**Data to examine:**
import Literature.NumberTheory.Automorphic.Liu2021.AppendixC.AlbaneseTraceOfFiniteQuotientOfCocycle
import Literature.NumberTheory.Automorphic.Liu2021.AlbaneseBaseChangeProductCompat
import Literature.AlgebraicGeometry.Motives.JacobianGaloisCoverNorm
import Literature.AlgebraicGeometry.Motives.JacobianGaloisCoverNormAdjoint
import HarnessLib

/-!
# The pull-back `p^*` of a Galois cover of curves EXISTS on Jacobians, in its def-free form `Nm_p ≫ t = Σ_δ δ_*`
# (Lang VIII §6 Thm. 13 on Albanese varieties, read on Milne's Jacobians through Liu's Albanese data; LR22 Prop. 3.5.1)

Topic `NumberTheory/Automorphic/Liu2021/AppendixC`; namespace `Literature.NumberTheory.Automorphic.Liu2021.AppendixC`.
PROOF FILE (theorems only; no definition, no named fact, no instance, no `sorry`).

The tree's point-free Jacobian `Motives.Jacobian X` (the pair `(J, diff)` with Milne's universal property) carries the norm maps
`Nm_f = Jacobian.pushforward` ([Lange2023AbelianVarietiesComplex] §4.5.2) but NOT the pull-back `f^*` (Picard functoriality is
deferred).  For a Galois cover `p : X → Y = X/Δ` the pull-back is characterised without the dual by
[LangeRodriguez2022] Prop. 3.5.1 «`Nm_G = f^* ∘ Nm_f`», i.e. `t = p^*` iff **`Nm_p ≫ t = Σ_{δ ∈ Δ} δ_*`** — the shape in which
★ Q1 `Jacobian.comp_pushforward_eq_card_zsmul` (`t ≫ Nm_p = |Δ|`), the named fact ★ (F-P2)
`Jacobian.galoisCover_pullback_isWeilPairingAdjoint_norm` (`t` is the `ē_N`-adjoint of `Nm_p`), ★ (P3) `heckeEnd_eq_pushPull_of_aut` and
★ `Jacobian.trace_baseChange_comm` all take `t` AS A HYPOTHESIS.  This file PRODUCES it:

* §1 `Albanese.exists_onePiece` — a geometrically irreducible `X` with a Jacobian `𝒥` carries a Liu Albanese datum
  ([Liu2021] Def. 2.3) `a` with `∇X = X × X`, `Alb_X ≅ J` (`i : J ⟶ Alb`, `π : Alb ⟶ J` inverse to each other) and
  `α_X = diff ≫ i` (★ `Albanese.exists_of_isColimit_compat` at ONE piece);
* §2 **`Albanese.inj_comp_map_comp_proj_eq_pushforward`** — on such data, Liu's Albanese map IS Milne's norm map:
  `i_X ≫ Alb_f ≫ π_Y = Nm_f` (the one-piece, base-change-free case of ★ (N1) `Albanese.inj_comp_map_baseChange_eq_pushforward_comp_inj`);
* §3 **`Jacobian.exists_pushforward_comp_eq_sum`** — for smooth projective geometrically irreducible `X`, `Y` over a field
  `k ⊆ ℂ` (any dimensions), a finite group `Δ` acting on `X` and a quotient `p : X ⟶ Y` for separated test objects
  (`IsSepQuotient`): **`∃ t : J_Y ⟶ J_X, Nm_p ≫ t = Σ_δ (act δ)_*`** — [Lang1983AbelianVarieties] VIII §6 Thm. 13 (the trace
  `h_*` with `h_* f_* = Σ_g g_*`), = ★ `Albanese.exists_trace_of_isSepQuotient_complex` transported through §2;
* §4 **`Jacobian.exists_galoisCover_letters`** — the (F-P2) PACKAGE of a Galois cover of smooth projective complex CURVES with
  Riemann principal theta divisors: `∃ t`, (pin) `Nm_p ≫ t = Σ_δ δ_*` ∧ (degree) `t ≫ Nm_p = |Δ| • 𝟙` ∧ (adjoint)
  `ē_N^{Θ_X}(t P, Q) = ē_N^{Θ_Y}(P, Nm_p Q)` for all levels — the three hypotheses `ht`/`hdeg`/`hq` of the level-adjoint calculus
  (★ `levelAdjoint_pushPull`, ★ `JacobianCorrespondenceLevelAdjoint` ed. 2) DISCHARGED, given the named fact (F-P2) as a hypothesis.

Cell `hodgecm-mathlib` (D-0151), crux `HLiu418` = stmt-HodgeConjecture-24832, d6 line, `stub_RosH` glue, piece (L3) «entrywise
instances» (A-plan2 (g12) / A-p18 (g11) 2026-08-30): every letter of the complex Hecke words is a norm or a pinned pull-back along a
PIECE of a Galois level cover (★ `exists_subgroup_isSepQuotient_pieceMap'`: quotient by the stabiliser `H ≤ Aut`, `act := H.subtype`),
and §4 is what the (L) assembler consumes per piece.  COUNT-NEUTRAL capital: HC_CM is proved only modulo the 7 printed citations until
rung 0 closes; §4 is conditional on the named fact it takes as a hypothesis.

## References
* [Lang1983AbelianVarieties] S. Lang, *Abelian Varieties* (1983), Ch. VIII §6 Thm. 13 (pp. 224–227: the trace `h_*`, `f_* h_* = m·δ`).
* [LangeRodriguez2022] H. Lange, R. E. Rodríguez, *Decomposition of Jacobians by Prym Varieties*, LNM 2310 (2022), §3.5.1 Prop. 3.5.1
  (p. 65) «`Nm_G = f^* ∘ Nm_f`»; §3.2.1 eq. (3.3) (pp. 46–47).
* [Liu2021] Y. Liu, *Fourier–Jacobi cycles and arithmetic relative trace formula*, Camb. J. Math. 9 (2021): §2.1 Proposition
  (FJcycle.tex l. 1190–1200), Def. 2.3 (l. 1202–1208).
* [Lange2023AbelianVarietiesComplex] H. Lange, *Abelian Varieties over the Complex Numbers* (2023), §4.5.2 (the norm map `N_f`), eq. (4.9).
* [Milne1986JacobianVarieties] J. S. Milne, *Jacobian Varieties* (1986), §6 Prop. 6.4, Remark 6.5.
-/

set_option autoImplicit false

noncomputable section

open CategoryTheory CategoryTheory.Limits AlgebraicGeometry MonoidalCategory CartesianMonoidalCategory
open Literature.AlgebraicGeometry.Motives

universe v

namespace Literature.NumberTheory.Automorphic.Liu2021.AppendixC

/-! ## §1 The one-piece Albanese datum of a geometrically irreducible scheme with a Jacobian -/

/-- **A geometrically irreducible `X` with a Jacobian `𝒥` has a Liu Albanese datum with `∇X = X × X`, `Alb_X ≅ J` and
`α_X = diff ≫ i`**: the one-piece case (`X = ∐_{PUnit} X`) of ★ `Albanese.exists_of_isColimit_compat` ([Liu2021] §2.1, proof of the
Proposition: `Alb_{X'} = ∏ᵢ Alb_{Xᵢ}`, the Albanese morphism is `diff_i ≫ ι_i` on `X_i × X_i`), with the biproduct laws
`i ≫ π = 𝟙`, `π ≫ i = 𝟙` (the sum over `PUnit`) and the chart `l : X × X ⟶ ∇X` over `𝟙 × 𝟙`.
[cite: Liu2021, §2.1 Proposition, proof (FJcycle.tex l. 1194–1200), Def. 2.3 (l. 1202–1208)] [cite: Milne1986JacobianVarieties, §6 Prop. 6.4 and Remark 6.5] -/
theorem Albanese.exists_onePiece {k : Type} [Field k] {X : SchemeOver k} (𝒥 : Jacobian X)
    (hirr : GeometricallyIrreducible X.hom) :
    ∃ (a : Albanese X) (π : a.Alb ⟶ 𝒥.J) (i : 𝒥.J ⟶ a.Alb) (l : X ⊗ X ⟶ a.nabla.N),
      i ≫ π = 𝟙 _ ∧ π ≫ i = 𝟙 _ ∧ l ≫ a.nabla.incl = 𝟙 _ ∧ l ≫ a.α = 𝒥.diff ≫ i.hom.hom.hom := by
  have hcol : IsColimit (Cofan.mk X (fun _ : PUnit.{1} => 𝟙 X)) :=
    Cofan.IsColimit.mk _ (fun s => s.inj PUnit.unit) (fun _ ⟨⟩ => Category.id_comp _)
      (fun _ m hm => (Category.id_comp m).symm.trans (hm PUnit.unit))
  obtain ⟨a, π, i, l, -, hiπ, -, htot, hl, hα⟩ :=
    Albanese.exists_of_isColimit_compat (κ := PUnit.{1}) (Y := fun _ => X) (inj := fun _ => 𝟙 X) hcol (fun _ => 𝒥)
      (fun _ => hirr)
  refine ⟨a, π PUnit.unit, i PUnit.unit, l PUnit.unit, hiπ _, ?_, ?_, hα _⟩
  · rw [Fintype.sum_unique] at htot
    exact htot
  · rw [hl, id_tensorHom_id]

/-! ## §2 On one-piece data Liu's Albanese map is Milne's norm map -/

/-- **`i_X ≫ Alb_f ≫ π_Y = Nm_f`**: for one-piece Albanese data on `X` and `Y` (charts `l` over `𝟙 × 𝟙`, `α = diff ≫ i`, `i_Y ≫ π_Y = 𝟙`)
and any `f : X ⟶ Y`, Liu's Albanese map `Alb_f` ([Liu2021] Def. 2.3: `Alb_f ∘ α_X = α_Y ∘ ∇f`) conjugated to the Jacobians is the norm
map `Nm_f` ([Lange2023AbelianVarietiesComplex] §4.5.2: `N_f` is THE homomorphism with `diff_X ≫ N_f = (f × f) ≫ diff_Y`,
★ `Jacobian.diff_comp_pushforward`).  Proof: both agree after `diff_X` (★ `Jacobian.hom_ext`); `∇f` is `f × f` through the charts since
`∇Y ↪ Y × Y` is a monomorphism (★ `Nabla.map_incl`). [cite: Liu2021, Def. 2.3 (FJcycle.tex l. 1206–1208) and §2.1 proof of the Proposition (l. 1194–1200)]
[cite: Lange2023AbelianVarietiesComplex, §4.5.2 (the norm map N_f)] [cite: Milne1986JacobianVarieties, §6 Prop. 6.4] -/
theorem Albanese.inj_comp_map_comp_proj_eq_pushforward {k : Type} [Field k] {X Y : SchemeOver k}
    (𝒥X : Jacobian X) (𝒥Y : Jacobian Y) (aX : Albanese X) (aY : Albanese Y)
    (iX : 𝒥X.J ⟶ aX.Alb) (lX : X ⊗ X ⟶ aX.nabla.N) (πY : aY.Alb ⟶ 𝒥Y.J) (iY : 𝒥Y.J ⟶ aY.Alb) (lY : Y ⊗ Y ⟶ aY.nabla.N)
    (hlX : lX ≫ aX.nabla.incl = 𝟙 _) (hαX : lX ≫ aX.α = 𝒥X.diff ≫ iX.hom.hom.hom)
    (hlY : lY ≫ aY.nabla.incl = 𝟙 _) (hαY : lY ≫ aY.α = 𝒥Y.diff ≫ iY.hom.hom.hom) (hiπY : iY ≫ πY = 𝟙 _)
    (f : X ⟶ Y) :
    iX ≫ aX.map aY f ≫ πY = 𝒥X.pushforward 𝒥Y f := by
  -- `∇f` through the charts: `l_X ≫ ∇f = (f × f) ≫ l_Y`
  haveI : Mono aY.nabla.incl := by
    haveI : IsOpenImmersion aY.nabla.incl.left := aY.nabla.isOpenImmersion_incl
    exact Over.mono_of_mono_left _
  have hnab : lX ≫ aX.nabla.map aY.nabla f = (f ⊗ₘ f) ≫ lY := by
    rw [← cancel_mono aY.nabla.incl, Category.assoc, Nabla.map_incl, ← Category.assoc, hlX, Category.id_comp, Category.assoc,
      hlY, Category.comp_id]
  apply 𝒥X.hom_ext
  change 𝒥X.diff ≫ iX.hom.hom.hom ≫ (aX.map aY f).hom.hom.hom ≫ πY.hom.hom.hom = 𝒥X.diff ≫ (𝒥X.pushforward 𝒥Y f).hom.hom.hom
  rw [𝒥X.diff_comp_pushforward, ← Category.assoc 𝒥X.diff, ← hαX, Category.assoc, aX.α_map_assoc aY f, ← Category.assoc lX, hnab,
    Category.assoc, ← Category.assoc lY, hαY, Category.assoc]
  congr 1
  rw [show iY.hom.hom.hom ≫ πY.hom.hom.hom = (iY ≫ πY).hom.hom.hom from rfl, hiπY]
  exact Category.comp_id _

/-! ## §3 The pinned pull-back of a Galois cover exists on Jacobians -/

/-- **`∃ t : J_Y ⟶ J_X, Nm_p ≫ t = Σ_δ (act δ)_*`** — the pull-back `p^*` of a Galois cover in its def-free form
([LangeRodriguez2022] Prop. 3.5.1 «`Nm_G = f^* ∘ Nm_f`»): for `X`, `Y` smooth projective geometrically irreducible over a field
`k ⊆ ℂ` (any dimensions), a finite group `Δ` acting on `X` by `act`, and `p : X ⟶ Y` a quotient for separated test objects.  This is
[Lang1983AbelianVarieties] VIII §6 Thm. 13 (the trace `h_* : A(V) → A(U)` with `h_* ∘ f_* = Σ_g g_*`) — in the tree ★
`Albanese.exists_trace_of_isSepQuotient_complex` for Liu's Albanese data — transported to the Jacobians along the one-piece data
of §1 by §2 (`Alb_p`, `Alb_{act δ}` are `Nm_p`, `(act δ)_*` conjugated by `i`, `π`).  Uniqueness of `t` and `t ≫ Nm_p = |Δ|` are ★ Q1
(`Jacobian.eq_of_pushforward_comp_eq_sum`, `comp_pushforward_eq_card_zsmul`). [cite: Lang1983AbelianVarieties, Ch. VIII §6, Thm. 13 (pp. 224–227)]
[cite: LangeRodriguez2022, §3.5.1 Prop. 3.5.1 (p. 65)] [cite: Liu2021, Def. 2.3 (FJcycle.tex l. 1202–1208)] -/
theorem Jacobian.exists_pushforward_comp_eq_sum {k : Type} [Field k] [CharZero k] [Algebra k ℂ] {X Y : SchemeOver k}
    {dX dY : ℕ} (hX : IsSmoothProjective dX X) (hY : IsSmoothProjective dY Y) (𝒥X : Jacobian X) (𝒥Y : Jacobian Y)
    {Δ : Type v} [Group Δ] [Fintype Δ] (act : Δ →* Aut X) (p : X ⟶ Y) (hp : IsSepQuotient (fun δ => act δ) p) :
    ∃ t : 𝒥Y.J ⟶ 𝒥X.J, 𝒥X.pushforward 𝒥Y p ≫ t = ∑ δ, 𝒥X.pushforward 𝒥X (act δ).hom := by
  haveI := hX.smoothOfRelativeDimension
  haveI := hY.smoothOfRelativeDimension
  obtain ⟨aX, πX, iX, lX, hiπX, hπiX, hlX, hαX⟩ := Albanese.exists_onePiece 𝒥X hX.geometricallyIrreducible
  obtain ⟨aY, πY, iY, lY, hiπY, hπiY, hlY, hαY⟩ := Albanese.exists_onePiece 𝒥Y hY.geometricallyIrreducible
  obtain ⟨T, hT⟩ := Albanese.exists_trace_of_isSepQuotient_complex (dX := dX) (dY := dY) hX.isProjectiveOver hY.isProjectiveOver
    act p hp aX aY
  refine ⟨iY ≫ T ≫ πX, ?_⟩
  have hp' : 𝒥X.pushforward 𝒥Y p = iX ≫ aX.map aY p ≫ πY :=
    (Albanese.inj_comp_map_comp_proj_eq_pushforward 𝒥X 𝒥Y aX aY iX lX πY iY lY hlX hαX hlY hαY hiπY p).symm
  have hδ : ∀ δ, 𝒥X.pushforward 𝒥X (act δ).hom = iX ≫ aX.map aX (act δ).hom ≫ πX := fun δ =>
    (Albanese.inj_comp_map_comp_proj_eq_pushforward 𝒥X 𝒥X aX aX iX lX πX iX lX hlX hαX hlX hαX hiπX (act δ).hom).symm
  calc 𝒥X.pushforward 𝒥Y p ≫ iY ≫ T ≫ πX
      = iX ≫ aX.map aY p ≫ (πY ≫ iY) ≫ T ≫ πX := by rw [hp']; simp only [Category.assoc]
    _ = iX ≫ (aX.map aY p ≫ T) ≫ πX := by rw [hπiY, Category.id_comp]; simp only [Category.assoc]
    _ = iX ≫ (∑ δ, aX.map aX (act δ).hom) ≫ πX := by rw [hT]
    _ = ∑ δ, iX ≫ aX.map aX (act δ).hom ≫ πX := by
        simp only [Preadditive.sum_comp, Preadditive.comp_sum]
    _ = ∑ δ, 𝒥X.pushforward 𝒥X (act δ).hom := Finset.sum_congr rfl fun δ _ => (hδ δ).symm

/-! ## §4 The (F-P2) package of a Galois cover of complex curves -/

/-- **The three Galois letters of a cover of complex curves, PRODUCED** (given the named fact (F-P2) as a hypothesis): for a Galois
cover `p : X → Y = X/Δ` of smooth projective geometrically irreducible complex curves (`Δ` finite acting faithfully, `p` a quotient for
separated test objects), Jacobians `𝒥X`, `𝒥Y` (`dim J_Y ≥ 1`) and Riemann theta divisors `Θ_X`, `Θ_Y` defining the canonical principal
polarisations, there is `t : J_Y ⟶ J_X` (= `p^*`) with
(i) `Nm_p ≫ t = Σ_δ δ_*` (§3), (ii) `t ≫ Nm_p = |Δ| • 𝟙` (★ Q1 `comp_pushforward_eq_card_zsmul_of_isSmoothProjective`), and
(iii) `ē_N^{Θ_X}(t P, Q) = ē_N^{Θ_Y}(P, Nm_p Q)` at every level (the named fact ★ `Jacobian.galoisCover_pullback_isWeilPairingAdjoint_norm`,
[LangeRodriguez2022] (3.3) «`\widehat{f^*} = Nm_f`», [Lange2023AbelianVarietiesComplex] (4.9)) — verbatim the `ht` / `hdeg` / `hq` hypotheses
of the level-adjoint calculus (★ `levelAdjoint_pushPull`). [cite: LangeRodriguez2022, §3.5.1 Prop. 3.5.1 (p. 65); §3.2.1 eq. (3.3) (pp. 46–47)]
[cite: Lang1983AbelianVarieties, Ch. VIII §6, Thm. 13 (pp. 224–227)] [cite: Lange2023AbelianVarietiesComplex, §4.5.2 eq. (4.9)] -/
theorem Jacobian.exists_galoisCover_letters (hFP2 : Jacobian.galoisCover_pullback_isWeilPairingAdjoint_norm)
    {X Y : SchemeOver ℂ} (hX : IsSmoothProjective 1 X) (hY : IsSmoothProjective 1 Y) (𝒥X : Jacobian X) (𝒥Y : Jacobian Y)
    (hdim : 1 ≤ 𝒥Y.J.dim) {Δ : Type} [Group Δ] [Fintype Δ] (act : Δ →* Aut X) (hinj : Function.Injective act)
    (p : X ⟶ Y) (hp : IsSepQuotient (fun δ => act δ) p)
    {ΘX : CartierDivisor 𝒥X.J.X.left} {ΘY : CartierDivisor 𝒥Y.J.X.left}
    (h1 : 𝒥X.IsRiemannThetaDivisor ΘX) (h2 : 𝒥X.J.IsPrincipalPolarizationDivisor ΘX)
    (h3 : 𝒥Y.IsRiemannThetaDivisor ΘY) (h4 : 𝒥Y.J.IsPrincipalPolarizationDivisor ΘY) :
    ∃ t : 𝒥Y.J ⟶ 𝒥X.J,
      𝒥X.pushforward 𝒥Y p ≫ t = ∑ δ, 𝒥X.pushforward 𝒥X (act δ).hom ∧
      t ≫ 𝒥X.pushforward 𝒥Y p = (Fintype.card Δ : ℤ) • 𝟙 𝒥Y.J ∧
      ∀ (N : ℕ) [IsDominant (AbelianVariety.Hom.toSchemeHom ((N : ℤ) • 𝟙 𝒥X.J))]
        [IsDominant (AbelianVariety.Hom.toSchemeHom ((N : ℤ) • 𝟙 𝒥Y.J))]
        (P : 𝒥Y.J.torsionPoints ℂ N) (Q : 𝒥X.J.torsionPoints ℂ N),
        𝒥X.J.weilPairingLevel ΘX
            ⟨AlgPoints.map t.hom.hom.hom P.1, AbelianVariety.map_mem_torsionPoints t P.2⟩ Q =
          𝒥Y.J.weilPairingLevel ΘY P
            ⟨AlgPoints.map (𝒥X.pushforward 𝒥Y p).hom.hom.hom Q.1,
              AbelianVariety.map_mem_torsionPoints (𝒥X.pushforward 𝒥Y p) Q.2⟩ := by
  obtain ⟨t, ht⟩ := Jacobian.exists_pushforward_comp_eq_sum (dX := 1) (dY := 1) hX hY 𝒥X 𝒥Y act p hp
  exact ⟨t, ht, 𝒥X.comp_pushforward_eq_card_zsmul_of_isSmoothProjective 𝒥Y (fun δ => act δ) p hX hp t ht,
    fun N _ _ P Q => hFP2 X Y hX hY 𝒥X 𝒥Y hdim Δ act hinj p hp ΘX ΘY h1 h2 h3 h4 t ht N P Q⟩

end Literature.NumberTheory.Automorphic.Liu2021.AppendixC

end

**Task to carry out:** Scan the lines above for the word "charts" and copy every one where it occurs.

**Solution to this exercise:**
/-- **`i_X ≫ Alb_f ≫ π_Y = Nm_f`**: for one-piece Albanese data on `X` and `Y` (charts `l` over `𝟙 × 𝟙`, `α = diff ≫ i`, `i_Y ≫ π_Y = 𝟙`)
★ `Jacobian.diff_comp_pushforward`).  Proof: both agree after `diff_X` (★ `Jacobian.hom_ext`); `∇f` is `f × f` through the charts since
  -- `∇f` through the charts: `l_X ≫ ∇f = (f × f) ≫ l_Y`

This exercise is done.